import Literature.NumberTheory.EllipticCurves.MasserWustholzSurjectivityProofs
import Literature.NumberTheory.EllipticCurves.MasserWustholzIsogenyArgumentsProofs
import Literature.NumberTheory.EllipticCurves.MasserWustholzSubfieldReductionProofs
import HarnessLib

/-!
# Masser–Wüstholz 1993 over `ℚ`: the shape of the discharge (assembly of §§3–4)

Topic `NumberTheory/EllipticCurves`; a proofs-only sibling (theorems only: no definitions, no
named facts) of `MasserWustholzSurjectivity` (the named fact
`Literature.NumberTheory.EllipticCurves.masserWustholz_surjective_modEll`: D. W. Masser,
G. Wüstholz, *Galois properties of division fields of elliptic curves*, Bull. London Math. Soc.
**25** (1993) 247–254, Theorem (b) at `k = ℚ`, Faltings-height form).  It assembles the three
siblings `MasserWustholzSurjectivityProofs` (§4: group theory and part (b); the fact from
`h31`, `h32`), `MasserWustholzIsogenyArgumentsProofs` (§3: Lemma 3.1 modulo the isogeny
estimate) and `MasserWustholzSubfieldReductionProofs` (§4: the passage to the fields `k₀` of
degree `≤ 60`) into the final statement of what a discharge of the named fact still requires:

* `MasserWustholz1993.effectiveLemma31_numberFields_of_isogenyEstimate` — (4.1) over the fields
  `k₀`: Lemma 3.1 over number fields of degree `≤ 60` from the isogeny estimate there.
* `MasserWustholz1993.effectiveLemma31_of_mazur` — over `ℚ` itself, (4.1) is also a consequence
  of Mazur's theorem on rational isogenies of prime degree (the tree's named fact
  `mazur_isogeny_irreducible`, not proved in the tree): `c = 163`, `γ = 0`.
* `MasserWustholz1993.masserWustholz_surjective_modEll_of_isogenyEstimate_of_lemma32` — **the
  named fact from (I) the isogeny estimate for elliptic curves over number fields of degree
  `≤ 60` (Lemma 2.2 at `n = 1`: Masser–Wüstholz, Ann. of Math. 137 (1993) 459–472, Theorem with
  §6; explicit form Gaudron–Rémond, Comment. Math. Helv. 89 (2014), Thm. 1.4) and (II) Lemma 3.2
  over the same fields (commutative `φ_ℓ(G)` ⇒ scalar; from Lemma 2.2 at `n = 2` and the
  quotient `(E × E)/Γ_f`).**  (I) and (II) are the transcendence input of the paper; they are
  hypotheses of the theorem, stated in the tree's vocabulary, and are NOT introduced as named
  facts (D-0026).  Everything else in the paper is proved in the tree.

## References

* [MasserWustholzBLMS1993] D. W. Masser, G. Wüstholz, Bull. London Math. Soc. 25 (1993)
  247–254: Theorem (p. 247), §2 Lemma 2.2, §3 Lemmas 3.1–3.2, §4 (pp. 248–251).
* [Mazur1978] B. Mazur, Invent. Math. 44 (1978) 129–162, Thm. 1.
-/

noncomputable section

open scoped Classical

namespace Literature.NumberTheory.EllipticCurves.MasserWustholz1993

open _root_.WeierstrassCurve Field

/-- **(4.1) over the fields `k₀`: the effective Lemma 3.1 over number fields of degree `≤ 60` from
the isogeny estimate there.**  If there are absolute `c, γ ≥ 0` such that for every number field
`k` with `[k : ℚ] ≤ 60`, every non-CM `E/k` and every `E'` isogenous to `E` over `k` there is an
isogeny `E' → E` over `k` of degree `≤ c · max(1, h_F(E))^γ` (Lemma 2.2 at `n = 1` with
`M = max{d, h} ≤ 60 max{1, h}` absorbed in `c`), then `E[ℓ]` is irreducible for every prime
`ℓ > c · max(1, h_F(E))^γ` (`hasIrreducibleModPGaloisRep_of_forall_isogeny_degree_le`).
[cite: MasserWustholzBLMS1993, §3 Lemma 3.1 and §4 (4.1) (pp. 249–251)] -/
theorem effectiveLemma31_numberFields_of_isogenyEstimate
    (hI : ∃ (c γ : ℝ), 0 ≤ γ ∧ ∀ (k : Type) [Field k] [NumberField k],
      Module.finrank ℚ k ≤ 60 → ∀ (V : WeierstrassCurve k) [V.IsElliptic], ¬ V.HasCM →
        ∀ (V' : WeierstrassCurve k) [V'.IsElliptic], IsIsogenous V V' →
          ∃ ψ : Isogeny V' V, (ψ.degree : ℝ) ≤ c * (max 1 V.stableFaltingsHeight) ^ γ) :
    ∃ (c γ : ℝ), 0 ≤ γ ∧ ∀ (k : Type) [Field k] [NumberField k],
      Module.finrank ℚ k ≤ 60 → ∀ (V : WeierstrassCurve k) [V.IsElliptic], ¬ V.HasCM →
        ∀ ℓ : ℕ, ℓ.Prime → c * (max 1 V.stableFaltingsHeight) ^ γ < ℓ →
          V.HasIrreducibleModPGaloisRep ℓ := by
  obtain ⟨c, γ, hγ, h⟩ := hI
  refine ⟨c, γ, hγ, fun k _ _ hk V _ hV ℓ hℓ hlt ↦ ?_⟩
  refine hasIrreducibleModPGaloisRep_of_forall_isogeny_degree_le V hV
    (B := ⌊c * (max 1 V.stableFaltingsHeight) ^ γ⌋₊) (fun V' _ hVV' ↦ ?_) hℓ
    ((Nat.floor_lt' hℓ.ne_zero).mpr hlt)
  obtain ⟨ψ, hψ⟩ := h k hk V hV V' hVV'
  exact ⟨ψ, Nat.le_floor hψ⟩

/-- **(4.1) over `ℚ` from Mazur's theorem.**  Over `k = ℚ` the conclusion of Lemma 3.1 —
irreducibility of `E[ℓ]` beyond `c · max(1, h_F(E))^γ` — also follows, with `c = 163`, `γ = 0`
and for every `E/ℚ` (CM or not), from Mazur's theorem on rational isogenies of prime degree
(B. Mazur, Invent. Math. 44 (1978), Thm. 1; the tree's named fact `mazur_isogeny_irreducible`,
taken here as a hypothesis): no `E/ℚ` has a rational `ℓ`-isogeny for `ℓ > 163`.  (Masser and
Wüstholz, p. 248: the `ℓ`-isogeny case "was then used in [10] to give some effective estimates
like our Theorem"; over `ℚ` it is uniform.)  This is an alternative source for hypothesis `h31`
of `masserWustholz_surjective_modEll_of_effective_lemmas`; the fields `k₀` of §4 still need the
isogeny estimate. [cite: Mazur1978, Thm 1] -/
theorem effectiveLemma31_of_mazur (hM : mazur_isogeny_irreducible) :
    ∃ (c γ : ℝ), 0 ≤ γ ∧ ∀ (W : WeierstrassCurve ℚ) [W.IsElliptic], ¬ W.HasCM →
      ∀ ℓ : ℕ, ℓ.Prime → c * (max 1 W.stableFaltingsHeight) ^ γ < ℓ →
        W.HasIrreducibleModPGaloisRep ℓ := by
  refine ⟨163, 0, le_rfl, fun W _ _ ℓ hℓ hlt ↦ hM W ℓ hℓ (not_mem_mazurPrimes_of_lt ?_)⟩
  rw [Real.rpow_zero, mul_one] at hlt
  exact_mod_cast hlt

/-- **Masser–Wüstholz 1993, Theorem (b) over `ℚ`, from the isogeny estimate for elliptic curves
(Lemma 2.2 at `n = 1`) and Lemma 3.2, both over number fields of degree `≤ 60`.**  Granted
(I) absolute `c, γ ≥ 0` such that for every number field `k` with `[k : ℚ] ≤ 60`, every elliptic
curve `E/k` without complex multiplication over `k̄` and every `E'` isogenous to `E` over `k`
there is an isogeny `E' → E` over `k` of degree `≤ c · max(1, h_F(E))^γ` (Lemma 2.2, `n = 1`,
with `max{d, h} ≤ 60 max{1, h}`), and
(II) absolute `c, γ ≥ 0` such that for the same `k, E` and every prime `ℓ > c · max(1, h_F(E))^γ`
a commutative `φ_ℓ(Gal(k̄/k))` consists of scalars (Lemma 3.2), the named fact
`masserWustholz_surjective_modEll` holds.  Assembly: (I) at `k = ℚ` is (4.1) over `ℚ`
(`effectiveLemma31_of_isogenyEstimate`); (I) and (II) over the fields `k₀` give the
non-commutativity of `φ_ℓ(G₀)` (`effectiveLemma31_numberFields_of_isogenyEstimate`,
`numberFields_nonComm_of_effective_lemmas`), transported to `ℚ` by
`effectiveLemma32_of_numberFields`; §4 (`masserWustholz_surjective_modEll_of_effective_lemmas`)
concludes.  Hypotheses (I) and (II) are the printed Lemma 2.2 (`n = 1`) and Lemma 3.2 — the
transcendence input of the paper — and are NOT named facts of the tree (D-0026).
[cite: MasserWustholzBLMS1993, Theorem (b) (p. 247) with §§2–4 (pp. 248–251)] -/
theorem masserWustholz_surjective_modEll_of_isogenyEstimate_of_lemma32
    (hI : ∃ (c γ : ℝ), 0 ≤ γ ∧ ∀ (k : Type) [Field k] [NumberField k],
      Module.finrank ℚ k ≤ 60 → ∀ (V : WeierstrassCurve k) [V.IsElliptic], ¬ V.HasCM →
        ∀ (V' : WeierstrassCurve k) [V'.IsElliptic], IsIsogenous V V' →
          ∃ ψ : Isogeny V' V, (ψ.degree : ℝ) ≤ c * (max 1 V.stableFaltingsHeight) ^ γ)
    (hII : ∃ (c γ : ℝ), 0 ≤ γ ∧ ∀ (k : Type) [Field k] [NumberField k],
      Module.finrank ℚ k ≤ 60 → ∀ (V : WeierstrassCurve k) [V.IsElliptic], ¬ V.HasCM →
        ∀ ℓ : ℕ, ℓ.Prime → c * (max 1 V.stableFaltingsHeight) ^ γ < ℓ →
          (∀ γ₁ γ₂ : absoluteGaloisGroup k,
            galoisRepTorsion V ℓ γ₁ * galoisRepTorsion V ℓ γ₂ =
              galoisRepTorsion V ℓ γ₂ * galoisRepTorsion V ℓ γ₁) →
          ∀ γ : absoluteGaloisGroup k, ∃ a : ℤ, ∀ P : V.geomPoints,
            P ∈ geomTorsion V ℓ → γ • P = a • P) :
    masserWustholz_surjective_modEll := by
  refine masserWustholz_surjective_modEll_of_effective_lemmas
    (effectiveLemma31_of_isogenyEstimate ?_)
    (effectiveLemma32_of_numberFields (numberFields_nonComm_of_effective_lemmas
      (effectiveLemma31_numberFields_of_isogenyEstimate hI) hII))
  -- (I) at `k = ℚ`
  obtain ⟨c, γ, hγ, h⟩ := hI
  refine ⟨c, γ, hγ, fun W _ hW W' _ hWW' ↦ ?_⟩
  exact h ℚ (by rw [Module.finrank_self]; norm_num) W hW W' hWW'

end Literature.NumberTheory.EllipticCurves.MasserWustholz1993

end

============================================================

▸ **REQUIREMENT**
For the string "Math", count the lines of the preceding listing in which it appears, and report the count alone.

▸ **YOUR RESPONSE**
6